ACTIVITY. Your answer should be only the lines below from the one with "A[𝔞/a_l] → B_X[𝔟/ε⁻¹σ" to the one with "for any generators", repeated exactly, ends included.

BEGIN

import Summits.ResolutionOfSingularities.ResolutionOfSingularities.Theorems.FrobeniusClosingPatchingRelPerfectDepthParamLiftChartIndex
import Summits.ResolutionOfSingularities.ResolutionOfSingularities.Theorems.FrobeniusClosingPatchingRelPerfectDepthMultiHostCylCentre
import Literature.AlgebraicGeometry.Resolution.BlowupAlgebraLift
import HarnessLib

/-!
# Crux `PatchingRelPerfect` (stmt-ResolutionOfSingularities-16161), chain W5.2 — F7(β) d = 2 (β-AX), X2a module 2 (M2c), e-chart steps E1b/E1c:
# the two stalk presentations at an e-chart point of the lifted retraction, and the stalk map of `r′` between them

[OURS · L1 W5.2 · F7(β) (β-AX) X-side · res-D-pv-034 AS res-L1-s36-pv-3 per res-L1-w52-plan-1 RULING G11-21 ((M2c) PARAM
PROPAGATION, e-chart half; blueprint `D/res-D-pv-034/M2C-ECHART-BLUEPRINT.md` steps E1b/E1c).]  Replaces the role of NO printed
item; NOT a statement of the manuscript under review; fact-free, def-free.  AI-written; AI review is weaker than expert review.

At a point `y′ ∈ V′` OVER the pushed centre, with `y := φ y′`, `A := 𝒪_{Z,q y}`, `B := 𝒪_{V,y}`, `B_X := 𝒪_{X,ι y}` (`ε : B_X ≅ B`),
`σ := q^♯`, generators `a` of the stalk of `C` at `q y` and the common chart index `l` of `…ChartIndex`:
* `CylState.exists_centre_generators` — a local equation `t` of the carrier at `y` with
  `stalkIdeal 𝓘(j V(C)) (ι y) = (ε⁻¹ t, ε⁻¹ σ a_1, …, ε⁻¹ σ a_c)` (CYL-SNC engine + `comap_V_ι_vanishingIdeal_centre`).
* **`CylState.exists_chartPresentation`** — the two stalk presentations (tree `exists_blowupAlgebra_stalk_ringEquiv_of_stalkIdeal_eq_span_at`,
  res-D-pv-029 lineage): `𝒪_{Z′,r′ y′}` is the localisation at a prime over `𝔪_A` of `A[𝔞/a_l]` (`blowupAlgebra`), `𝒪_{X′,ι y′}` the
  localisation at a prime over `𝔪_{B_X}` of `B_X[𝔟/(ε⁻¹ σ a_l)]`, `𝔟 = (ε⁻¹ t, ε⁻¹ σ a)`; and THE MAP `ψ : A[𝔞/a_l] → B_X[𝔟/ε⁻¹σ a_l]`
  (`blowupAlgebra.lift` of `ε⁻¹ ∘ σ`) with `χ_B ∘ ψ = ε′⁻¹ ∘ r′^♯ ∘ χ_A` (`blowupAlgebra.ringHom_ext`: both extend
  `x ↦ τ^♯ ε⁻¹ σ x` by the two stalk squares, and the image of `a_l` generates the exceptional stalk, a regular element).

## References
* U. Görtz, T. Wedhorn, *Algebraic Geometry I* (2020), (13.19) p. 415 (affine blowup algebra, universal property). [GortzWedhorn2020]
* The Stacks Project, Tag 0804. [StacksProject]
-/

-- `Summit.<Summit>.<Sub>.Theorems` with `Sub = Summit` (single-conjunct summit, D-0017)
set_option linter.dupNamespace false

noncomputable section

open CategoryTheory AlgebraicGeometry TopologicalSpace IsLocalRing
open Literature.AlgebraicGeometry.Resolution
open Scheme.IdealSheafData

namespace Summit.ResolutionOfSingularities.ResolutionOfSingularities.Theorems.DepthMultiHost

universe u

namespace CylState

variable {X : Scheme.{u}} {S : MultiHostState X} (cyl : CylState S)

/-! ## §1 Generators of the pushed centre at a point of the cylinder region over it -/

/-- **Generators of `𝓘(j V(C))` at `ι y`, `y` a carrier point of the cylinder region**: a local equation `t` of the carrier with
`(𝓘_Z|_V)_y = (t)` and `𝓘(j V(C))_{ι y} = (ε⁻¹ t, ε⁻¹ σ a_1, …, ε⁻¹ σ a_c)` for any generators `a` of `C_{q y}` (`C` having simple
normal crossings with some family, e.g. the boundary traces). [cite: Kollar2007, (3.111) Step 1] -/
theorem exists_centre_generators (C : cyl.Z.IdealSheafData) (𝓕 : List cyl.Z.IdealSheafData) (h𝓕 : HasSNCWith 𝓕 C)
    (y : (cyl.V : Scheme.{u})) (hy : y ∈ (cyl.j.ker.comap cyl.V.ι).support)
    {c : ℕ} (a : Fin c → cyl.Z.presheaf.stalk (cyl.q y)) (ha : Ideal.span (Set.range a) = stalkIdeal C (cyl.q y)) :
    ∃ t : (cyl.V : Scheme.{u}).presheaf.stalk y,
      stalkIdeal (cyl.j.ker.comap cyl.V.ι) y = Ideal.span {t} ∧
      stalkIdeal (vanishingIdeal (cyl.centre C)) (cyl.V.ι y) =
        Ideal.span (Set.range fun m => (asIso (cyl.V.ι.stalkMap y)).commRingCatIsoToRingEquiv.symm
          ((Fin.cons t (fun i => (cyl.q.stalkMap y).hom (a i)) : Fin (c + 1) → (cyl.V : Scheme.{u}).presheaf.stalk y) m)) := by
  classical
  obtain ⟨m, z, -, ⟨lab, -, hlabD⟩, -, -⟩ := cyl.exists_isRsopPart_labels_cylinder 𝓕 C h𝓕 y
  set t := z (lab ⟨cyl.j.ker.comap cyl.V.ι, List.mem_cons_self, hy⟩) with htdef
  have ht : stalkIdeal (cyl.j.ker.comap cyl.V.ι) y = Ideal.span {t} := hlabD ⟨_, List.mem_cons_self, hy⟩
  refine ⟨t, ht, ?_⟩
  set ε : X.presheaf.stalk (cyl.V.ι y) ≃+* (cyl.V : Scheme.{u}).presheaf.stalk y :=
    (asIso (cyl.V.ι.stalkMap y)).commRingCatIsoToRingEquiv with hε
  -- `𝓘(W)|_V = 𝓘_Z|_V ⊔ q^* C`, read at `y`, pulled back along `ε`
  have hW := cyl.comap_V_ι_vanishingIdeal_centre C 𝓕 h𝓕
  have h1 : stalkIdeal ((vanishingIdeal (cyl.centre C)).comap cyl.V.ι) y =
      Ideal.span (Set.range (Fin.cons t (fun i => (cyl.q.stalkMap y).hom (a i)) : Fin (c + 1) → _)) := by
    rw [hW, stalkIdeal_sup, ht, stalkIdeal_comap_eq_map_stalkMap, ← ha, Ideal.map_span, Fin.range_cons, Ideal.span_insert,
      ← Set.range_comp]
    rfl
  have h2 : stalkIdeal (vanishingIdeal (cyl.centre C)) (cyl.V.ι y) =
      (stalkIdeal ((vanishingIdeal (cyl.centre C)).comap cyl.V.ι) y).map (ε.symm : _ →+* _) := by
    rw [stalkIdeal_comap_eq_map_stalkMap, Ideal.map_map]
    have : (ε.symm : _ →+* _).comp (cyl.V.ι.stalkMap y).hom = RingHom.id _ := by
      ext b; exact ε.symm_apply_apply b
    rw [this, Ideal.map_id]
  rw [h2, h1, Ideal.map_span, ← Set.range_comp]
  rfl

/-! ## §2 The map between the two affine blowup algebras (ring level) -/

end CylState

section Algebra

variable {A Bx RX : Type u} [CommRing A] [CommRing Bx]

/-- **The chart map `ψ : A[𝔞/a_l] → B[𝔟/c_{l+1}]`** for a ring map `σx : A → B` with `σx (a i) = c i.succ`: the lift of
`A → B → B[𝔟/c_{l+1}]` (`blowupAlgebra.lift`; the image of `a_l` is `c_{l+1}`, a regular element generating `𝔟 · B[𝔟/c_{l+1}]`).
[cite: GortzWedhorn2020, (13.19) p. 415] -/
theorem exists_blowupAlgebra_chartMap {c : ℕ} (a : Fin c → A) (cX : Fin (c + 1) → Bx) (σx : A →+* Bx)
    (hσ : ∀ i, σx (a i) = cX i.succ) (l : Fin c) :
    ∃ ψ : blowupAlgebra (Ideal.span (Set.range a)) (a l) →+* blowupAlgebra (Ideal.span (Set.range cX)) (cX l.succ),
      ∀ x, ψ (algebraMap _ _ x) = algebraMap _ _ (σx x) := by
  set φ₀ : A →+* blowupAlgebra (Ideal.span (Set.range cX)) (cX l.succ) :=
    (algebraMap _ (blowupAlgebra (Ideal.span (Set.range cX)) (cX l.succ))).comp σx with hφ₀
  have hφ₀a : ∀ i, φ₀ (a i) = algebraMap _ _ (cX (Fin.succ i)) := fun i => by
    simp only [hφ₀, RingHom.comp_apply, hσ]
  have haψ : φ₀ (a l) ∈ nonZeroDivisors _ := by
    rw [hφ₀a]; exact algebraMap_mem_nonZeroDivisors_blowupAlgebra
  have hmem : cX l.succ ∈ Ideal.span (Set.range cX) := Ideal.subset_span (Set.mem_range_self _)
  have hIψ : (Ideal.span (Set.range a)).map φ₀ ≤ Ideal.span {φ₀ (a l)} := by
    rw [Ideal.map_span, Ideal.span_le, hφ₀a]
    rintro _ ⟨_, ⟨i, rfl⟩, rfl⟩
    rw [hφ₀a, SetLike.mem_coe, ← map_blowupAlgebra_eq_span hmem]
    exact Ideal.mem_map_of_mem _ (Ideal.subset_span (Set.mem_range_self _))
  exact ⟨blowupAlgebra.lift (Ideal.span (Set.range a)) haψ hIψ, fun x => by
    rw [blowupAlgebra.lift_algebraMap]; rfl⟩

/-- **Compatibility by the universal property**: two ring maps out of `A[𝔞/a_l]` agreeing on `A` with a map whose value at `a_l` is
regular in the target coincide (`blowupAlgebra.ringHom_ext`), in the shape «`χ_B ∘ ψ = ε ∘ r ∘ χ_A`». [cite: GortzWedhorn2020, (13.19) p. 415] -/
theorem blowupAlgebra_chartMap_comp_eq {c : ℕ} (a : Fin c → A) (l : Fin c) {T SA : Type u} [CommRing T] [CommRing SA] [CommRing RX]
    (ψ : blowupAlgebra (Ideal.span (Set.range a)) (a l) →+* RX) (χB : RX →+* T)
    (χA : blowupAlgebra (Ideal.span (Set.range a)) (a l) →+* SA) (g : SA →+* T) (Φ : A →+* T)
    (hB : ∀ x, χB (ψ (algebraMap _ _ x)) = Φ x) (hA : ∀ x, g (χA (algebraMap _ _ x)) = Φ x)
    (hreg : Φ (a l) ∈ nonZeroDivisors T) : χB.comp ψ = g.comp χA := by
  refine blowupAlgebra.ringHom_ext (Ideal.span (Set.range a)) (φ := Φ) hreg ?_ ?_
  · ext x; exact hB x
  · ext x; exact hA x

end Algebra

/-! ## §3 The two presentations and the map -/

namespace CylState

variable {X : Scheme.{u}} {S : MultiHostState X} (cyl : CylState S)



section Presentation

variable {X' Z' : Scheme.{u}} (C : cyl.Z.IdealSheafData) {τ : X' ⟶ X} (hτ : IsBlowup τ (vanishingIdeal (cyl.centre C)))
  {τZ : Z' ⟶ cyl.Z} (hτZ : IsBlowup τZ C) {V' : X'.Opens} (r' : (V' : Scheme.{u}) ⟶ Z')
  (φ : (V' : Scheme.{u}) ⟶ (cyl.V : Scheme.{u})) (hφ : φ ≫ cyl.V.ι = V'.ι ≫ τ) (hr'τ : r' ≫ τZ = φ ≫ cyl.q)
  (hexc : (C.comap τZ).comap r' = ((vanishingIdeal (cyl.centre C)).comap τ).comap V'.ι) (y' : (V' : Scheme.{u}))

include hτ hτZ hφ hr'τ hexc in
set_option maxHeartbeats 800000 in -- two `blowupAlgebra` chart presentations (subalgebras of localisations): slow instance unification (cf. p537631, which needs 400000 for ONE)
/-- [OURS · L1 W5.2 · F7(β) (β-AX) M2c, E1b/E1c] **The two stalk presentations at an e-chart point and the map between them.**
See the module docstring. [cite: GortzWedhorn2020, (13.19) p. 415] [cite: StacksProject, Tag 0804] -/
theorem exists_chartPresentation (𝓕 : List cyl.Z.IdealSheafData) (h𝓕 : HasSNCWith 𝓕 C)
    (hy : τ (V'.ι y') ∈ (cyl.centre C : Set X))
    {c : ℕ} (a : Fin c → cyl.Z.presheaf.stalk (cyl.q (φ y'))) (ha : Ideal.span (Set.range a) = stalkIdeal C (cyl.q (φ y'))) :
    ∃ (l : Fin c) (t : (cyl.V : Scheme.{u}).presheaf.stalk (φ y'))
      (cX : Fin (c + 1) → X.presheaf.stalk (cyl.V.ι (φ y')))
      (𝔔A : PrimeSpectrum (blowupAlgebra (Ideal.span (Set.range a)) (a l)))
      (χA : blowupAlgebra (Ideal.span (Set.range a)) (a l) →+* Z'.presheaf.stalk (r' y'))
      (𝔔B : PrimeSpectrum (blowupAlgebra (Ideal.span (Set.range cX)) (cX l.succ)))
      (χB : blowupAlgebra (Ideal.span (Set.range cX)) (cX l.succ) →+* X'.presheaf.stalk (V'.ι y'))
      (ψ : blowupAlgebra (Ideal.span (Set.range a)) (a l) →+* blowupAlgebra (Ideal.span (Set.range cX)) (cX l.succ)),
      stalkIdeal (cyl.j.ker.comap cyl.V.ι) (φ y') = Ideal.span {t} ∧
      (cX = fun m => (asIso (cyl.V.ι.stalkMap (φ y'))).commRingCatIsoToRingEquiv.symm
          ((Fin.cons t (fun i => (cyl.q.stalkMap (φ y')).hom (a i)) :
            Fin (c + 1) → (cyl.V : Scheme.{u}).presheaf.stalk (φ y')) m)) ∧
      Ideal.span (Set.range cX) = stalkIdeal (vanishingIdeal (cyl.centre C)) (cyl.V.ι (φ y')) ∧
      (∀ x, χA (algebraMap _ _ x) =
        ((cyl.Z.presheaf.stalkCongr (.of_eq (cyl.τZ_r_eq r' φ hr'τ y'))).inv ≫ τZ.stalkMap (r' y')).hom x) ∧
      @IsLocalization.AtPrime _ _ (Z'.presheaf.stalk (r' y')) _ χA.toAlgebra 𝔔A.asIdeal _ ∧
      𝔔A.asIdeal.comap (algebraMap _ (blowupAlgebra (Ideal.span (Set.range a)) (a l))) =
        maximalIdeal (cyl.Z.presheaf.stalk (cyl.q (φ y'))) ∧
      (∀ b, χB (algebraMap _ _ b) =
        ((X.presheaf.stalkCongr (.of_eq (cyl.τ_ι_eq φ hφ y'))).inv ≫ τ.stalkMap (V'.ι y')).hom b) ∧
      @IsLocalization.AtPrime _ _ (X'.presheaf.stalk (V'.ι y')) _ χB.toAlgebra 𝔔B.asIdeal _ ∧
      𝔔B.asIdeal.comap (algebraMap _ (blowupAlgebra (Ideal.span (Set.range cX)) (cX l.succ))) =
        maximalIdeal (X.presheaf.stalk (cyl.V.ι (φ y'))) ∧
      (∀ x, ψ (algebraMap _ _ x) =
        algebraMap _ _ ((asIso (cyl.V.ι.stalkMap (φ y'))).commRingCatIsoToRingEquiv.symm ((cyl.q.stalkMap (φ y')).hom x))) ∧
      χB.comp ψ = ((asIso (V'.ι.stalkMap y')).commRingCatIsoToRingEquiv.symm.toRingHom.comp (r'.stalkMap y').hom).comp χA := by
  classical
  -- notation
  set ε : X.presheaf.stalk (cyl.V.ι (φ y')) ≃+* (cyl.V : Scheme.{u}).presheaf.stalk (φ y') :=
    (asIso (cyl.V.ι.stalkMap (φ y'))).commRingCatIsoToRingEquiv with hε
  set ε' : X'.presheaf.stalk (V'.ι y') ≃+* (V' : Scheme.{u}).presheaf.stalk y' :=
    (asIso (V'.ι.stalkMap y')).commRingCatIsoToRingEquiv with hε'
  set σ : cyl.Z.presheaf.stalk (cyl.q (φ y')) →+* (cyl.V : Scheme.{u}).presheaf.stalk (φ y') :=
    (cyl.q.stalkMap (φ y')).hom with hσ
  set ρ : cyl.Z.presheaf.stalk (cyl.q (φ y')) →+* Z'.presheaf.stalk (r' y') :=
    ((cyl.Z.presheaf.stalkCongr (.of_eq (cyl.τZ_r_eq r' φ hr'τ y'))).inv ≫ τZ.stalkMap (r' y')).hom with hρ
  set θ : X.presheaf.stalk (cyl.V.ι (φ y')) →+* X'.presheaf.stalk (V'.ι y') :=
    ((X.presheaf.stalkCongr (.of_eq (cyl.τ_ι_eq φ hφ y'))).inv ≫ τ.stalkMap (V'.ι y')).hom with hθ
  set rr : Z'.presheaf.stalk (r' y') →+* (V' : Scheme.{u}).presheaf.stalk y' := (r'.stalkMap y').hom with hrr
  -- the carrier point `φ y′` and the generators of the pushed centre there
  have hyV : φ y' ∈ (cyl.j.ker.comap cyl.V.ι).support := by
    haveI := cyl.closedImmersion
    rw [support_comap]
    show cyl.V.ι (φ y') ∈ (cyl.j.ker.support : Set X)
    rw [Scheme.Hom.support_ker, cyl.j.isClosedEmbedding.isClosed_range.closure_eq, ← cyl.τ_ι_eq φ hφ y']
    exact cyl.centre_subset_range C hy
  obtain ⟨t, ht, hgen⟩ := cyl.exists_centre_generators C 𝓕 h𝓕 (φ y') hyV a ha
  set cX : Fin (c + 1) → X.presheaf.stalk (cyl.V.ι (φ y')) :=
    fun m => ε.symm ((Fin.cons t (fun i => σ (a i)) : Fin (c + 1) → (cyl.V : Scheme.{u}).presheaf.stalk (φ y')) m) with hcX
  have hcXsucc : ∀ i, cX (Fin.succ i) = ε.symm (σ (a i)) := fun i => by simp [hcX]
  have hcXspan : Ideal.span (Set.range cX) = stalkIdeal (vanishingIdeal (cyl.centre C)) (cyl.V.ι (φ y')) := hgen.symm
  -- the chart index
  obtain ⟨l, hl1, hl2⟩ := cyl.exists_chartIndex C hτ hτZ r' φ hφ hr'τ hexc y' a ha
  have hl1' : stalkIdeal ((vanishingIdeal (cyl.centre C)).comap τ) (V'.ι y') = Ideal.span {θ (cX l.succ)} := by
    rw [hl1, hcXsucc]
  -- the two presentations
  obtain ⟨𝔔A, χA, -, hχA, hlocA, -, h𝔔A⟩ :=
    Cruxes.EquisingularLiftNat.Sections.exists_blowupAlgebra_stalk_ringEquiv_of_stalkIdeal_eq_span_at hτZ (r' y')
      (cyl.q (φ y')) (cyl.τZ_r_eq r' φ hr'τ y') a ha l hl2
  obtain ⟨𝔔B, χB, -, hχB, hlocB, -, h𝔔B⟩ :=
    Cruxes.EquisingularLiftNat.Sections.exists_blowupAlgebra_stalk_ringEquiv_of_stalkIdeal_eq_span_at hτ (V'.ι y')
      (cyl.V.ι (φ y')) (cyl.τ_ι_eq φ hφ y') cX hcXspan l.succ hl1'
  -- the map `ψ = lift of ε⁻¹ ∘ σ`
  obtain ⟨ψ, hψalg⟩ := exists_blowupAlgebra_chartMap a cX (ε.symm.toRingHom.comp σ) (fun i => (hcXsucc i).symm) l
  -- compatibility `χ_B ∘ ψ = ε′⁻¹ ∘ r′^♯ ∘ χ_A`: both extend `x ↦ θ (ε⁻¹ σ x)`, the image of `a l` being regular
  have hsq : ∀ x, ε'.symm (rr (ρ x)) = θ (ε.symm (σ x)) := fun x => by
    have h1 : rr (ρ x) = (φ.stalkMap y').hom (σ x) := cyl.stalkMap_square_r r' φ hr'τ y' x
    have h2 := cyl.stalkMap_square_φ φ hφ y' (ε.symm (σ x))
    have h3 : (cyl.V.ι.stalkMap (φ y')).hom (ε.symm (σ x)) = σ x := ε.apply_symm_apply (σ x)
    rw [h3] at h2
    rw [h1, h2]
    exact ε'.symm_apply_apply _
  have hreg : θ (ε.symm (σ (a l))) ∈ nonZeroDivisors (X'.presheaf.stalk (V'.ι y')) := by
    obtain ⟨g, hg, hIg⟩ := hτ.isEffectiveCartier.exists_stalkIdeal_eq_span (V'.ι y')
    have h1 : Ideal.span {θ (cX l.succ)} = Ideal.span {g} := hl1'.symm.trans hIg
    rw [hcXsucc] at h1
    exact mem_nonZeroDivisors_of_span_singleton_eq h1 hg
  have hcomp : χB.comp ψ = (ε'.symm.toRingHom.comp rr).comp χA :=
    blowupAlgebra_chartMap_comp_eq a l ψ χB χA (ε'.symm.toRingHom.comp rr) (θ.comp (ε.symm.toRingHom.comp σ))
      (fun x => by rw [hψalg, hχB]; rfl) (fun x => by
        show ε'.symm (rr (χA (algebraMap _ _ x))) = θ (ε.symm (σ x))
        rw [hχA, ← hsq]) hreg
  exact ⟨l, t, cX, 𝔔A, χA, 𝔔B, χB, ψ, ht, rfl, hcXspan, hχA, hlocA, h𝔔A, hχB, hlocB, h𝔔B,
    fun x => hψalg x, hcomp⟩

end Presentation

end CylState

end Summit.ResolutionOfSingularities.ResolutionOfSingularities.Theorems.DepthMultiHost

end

END

TASK SOLUTION.
  localisation at a prime over `𝔪_{B_X}` of `B_X[𝔟/(ε⁻¹ σ a_l)]`, `𝔟 = (ε⁻¹ t, ε⁻¹ σ a)`; and THE MAP `ψ : A[𝔞/a_l] → B_X[𝔟/ε⁻¹σ a_l]`
  (`blowupAlgebra.lift` of `ε⁻¹ ∘ σ`) with `χ_B ∘ ψ = ε′⁻¹ ∘ r′^♯ ∘ χ_A` (`blowupAlgebra.ringHom_ext`: both extend
  `x ↦ τ^♯ ε⁻¹ σ x` by the two stalk squares, and the image of `a_l` generates the exceptional stalk, a regular element).

## References
* U. Görtz, T. Wedhorn, *Algebraic Geometry I* (2020), (13.19) p. 415 (affine blowup algebra, universal property). [GortzWedhorn2020]
* The Stacks Project, Tag 0804. [StacksProject]
-/

-- `Summit.<Summit>.<Sub>.Theorems` with `Sub = Summit` (single-conjunct summit, D-0017)
set_option linter.dupNamespace false

noncomputable section

open CategoryTheory AlgebraicGeometry TopologicalSpace IsLocalRing
open Literature.AlgebraicGeometry.Resolution
open Scheme.IdealSheafData

namespace Summit.ResolutionOfSingularities.ResolutionOfSingularities.Theorems.DepthMultiHost

universe u

namespace CylState

variable {X : Scheme.{u}} {S : MultiHostState X} (cyl : CylState S)

/-! ## §1 Generators of the pushed centre at a point of the cylinder region over it -/

/-- **Generators of `𝓘(j V(C))` at `ι y`, `y` a carrier point of the cylinder region**: a local equation `t` of the carrier with
`(𝓘_Z|_V)_y = (t)` and `𝓘(j V(C))_{ι y} = (ε⁻¹ t, ε⁻¹ σ a_1, …, ε⁻¹ σ a_c)` for any generators `a` of `C_{q y}` (`C` having simple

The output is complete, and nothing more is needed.